Although there is no evident mechanism that explains how the distant past affects the current state of the system, model reduction as explained by the Mori-Zwanzig formalism (Mori 1965; Zwanzig 1973, 2001; Gottwald et al. 2017) shows that if we only look at one part of the system (e.g. the temperature at a given location), memory effects arise. All the interactions coming from other degrees of freedom are embedded in the past values. Recent works (Lovejoy et al. 2015; Lovejoy 2019; Lovejoy et al. 2021) hypothesize that, for the case of temperature, scaling behaviour are a result of a hierarchy of energy storage mechanisms acting at different temporal and spatial scales. In addition, it was shown that a scaling Mori-Zwanzig effect naturally arises even from the classical heat equation (Lovejoy 2021ab).
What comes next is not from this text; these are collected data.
import Summits.AtomisticToContinuum.BoseEinsteinCondensation.Theorems.BECInsertionCorrectorStaticResponseBoundNearMinAffineFamily
import HarnessLib

/-!
# Near-minimiser variation for the crux `StaticResponseBound` (stmt-AtomisticToContinuum-12057), III:
# the packaged facts of the two test families `(1 + ηV_p)Φ`, `(1 + σV_p²)Φ`

Helper file (part 2b) for the registered stub `stub_nearMinCosSqMoment` of line `uv-thomson-force-wave` (skeleton v4,
seat c1), sequel of `…NearMinAffineFamily.lean`.  Pointwise facts on the density wave `V_p = densityWave L k`
(`|V_p| ≤ N`, Bose symmetry, `|∇V_p|² = |p|²∑sin² ≤ |p|²N`), and the registered helper `nearMin_variation_facts`: for a
finite-energy periodic state `Φ` at fixed `(N, L, k)` where the crux's discriminant family holds with constant `B > 0`,
eight real numbers — the moments `u₁…u₄` of `V_p…V_p⁴` in `|Φ|²`, the second-order coefficients `e₁, e₂` of the
`(1+ηV_p)` family, `f₂` of the `(1+σV_p²)` family and the mode stiffness `G = ∫|∇V_p|²|Φ|²` — with all a-priori bounds,
the variational principle along both families, the discriminant along the first, and the identity that the linear
coefficient of the second family is `e₂ − G` (`∇φ·∇(V²φ) = |∇(Vφ)|² − |∇V|²φ²`).
References: [ReedSimonIV1978] §XIII.2.
-/

noncomputable section

namespace Summit.AtomisticToContinuum.BoseEinsteinCondensation.Cruxes.StaticResponseBound.UvThomsonForceWave

open MeasureTheory Filter
open scoped ENNReal NNReal BigOperators Topology
open Literature.MathematicalPhysics.QuantumManyBody.BoseGas
open Summit.AtomisticToContinuum.BoseEinsteinCondensation.Theorems.StaticResponseBound.Negative
open Summit.AtomisticToContinuum.BoseEinsteinCondensation.Theorems.StaticResponseToHMinusOne
  (ae_weight_mul_ofReal_eq integrableOn_toReal_weight_mul_norm_sq)

variable {N : ℕ} {L : ℝ}

/-! ### The density wave `V_p` -/

section Mode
One evident question that arises from our treatment is why not to exploit the teleconnections in the temperature field to improve the forecast instead of predicting each series independently. To answer this, in a recent publication (Del Rio Amador and Lovejoy 2021), StocSIPS was extended to the multivariate case (m-StocSIPS), to include and realistically reproduce all the space–time cross-correlation structure. By using Granger causality, it was shown that, although large spatial correlations exist in the temperature field, the optimal predictor of the temperature at a given location is obtained from its own past if long enough time series are given. These cross-correlations “were already used” to build that past. This means that the predictions given here (in the univariate StocSIPS version) are optimal in this stochastic framework. Improvements on the MSSS values of only 1–2% are possible, which is in the noise level of our current predictions, so in that sense, the forecast of the individual series is nearly optimal. Nevertheless, the fact that the GCMs remain “deterministic” up to approximately 1–2 years over the oceans (mostly in the tropics) and in the poles, where having a dynamic sea ice model is apparently crucial for subseasonal to seasonal forecasts (Zampieri et al. 2018), suggests that StocSIPS can be combined with GCM outputs to produce a single hybrid forecasting system that improves on both.